If there’s any memory leak in the user’s program, ASan will print something like:

Direct leak of 64 byte(s) in 1 object(s) allocated from:
  #0 0x7f738e999f90 in __interceptor_malloc (/usr/lib/x86_64-linux-gnu/libasan.so.5+0xedf90)
  #1 0x562f6f33e493 in main /tmp/examples/example1/example1.c:74
  #2 0x7f738df0bb96 in __libc_start_main (/lib/x86_64-linux-gnu/libc.so.6+0x21b96)

Handling LLVM and driver-allocated memory

Both valgrind and sanitizers might report a huge amount of memory leaks coming from PoCL; this is caused mainly by two factors; LLVM and driver-held static data.

The problem is that the OpenCL API unfortunately doesn’t provide any API entry to uninitialize the entire implementation (e.g. all driver data). It does provide API entries to unload compiler though: clUnloadPlatformCompiler() and clUnloadCompiler().
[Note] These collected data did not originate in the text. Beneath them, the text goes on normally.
import Summits.AnomalousDissipation.AnomalousDissipation.Theorems.MarginalStabilityChainStrainedLayerLawStubVorticityUniformBoundsU

/-!
# Stub `stub_vorticityUniformBounds` of line `strain-work-sum-rule` (crux `MarginalStabilityChain.StrainedLayerLaw`,
# stmt-AnomalousDissipation-3007): uniform-in-time vorticity bounds — PROVED

Support file (`--supports stmt-AnomalousDissipation-3007`) proving the registered stub `stub_vorticityUniformBounds` with
its signature verbatim: for every classical solution `(u, v, p)` of the stretched two-dimensional Navier–Stokes layer
system on `(0, ∞)` (`ν, L > 0`) with uniform exponential shear tails on compact time intervals there are `A, B, M` with
`∫∫|ω(t)| ≤ A`, `∫∫ω(t)² ≤ B`, `∫∫|y||ω(t)| ≤ M` for all `t ≥ 1` (`ω = ∂ₓv − ∂_yu`, integrals over one period cell as
iterated Bochner integrals). Assembly of the a-priori chain: (a) Kato's `L¹`-antitonicity (tools H,
`A = ∫∫|ω(1)|`), (c′) the enstrophy bound (tools N), (b′) the first-moment bound (tools U). No uniqueness and no initial
datum are used; the constants depend on the solution. All `[folklore]`.
-/

-- `Summit.<Summit>.<Problem>` is the tree's mandated summit-side namespace (CONVENTIONS §2); for this
-- single-conjunct summit the two coincide, so the duplicate is deliberate.
set_option linter.dupNamespace false

noncomputable section

open scoped Topology ENNReal
open Filter Set Function MeasureTheory

namespace Summit.AnomalousDissipation.AnomalousDissipation.Theorems.StrainedLayerLaw.StrainWorkSumRule

open Literature.Analysis.FluidPDE Literature.Analysis.FluidPDE.StretchedLayer
open Summit.AnomalousDissipation.AnomalousDissipation.Theorems.MarginalStabilityChainStretchedVortexRows

/-! ## The stub -/

/-- **Uniform-in-time vorticity bounds (the registered stub `stub_vorticityUniformBounds`).** For every classical
solution of the stretched two-dimensional Navier–Stokes layer system on `(0, ∞)` (`ν, L > 0`) with uniform exponential
shear tails on compact time intervals there are `A, B, M` with, for all `t ≥ 1`,
`∫_{x ∈ (0,L]} ∫_y |ω(t)| ≤ A`, `∫∫ ω(t)² ≤ B`, `∫∫ |y||ω(t)| ≤ M` (`ω = ∂ₓv − ∂_yu`): Kato's `L¹`-antitonicity
(`A = ∫∫|ω(1)|`, tools H), the enstrophy bound (tools N) and the first-moment bound (tools U). [folklore] -/
theorem stub_vorticityUniformBounds : ∀ (ν L : ℝ), 0 < ν → 0 < L → ∀ (u v p : ℝ → ℝ → ℝ → ℝ),
    IsStretchedLayerNSSolutionOn (Ioi 0) ν 1 1 L u v p →
    (∀ a b : ℝ, 0 < a → a < b → ExpTails (Icc a b) u v) →
      ∃ A B M : ℝ, ∀ t : ℝ, 1 ≤ t →
        (∫ x in Ioc 0 L, ∫ y, |vorticity (u t) (v t) x y|) ≤ A ∧
        (∫ x in Ioc 0 L, ∫ y, vorticity (u t) (v t) x y ^ 2) ≤ B ∧
        (∫ x in Ioc 0 L, ∫ y, |y| * |vorticity (u t) (v t) x y|) ≤ M := by
  intro ν L hν hL u v p hsol htails
  obtain ⟨B, hB⟩ := stub_vorticityUniformBounds_enstrophy ν L hν hL u v p hsol htails
  obtain ⟨M, hM⟩ := stub_vorticityUniformBounds_moment ν L hν hL u v p hsol htails
  refine ⟨∫ x in Ioc 0 L, ∫ y, |vorticity (u 1) (v 1) x y|, B, M, fun t ht => ⟨?_, hB t ht, hM t ht⟩⟩
  exact stub_vorticityUniformBounds_kato ν L hν hL u v p hsol htails 1 t one_pos ht

end Summit.AnomalousDissipation.AnomalousDissipation.Theorems.StrainedLayerLaw.StrainWorkSumRule

end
User can use these to ask PoCL to unload all LLVM data, but it should be noted that with PoCL, the LLVM data is freed only if all cl_programs and cl_kernels have been released before calling it.

Usage is simple: call clUnloadPlatformCompiler() once after all other OpenCL objects have been released, right before the program exit.
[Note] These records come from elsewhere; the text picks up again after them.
/-- **Cor. 3.8 (iii), pre-step clause, over the weak data of monoid type `ℚ` `ofRlfQWeak` — EVERY row of the printed proof and
every §3-internal input discharged or reduced to base data**: [FrdI] Thm. 3.4 (ii)/(iii), Thm. 3.7 (i)(ii), Thm. 4.2 (i)
(weakly perf-factorial `Φ_i`) by name; (R3) by countability of the primes (`NoPhantomSupport`); `hD1` by the `Φ₀`-level
datum `hcn` "divisors of constants are quotients of non-cuspidal log-divisors" (Def. 3.1 (ii); `Sec3BsFldNcspWeak`).
Remaining named inputs: `IsFrobenioid` ([FrdI] Thm. 5.2 (ii)), `hcnt` (GAP-LEDGER G-L2d2-4), `hcn` (G-L2d2-3).
[cite: MochizukiEtTh2009, Cor 3.8 p.81] -/
theorem cor38_iii_ofRlfQWeak_of_isFrobenioid_of_countable_of_cnst
    {C₁ : TemperedFrobenioid (RealifiedDivisorMonoids.ofRlfQWeak dm hpf) D VD}
    {C₂ : TemperedFrobenioid (RealifiedDivisorMonoids.ofRlfQWeak dm' hpf') D' VD'} (h : Cor38Hyp C₁ C₂)
    (hcnt₁ : ∀ A : Dᵒᵖ, Countable (Primes (Perfection ↥(C₁.Φ.carrier A))))
    (hcnt₂ : ∀ A : D'ᵒᵖ, Countable (Primes (Perfection ↥(C₂.Φ.carrier A))))
    (hcn₁ : ∀ (A : Dᵒᵖ) (b : dm.B₀.obj (C₁.baseOp A)), b ∈ dm.F₀ (C₁.baseOp A) →
      ∃ n₁ n₂ : dm.Φ₀.obj (C₁.baseOp A), n₁ ∈ dm.ncsp₀ (C₁.baseOp A) ∧ n₂ ∈ dm.ncsp₀ (C₁.baseOp A) ∧
        dm.div₀ (C₁.baseOp A) b * Algebra.GrothendieckGroup.of n₂ = Algebra.GrothendieckGroup.of n₁)
    (hcn₂ : ∀ (A : D'ᵒᵖ) (b : dm'.B₀.obj (C₂.baseOp A)), b ∈ dm'.F₀ (C₂.baseOp A) →
      ∃ n₁ n₂ : dm'.Φ₀.obj (C₂.baseOp A), n₁ ∈ dm'.ncsp₀ (C₂.baseOp A) ∧ n₂ ∈ dm'.ncsp₀ (C₂.baseOp A) ∧
        dm'.div₀ (C₂.baseOp A) b * Algebra.GrothendieckGroup.of n₂ = Algebra.GrothendieckGroup.of n₁)
    (hF₁ : PreFrobenioid.IsFrobenioid C₁.toElem) (hF₂ : PreFrobenioid.IsFrobenioid C₂.toElem) :
    Cor38_iii h :=
  cor38_iii_ofRlfQWeak_of_isFrobenioid_of_countable h hcnt₁ hcnt₂ hF₁ hF₂
    (C₁.isNonCuspidal_of_isBaseFieldTheoreticDiv_weakQ hcn₁)
    (C₂.isNonCuspidal_of_isBaseFieldTheoreticDiv_weakQ hcn₂)

/-- **Cor. 3.8 (iii), pre-step clause, over the weak data of monoid type `ℚ` `ofRlfQWeak`, the `Φ₀`-datum read from abc-iut-L2-t3's
[EtTh] Prop. 3.4 (ii) predicate bundle `DivisorMonoids.Prop34Const`** ("`div₀(c) = v_L(c) · div(ϖ_L)`" with `div(ϖ_L)`
non-cuspidal — `Prop34Const.hcn` gives exactly the binder `hcn` of `cor38_iii_ofRlfQWeak_of_isFrobenioid_of_countable_of_cnst`;
GAP-LEDGER disposition D-G-L2d2-3).  Remaining named inputs: `IsFrobenioid` ([FrdI] Thm. 5.2 (ii)), `hcnt` (G-L2d2-4),
`hC_i : dm_i.Prop34Const`. [cite: MochizukiEtTh2009, Cor 3.8 p.81] -/
theorem cor38_iii_ofRlfQWeak_of_isFrobenioid_of_countable_of_prop34Const
    {C₁ : TemperedFrobenioid (RealifiedDivisorMonoids.ofRlfQWeak dm hpf) D VD}
    {C₂ : TemperedFrobenioid (RealifiedDivisorMonoids.ofRlfQWeak dm' hpf') D' VD'} (h : Cor38Hyp C₁ C₂)
    (hcnt₁ : ∀ A : Dᵒᵖ, Countable (Primes (Perfection ↥(C₁.Φ.carrier A))))
    (hcnt₂ : ∀ A : D'ᵒᵖ, Countable (Primes (Perfection ↥(C₂.Φ.carrier A))))
    (hC₁ : dm.Prop34Const) (hC₂ : dm'.Prop34Const)
    (hF₁ : PreFrobenioid.IsFrobenioid C₁.toElem) (hF₂ : PreFrobenioid.IsFrobenioid C₂.toElem) :
    Cor38_iii h :=
  cor38_iii_ofRlfQWeak_of_isFrobenioid_of_countable_of_cnst h hcnt₁ hcnt₂
    (fun A b hb => hC₁.hcn (C₁.baseOp A) b hb) (fun A b hb => hC₂.hcn (C₂.baseOp A) b hb) hF₁ hF₂

end Cor38WeakQ

end Literature.AnabelianGeometry.EtaleTheta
If the user sets POCL_ENABLE_UNINIT env var to 1, PoCL will also try to unload driver data. This feature might not work reliably so it’s currently considered experimental.

Example: Running a program compiled with AddrSanitizer, which calls clUnloadPlatformCompiler(), with POCL_DEBUG=all POCL_ENABLE_UNINIT=1 env variables will result in (if the program has no memleaks):

[2020-06-20 15:25:01.722343448]POCL: in fn POclReleaseContext at line 50:
  | REFCOUNTS |  Free Context 0x60f000000310

[2020-06-20 15:25:01.722369150]POCL: in fn void pocl_llvm_release() at line 370:
  |      LLVM |  releasing LLVM

[2020-06-20 15:25:01.823218919]POCL: in fn pocl_check_uninit_devices at line 107:
  | REFCOUNTS |  Zero contexts left, calling pocl_uninit_devices

[2020-06-20 15:25:01.823266761]POCL: in fn pocl_uninit_devices at line 334:
  |   GENERAL |  UNINIT all devices

Running the same program with empty PoCL cache and removed clUnloadPlatformCompiler() call (therefore, with LLVM context alive at program exit), ASan will print a lot of memory leaks:

Indirect leak of 8 byte(s) in 1 object(s) allocated from:
    #0 0x7f99eef43ba0 in operator new(unsigned long) (/usr/lib/x86_64-linux-gnu/libasan.so.5+0xefba0)
    #1 0x7f99eead5aea in WorkItemAliasAnalysis::runOnFunction(llvm::Function&) /tmp/lib/llvmopencl/WorkItemAliasAnalysis.cc:130
    #2 0x7f99e6f76ed5 in llvm::FPPassManager::runOnFunction(llvm::Function&) (/usr/lib/llvm-10/lib/libLLVM-10.so.1+0xb11ed5)

SUMMARY: AddressSanitizer: 1047772 byte(s) leaked in 3046 allocation(s).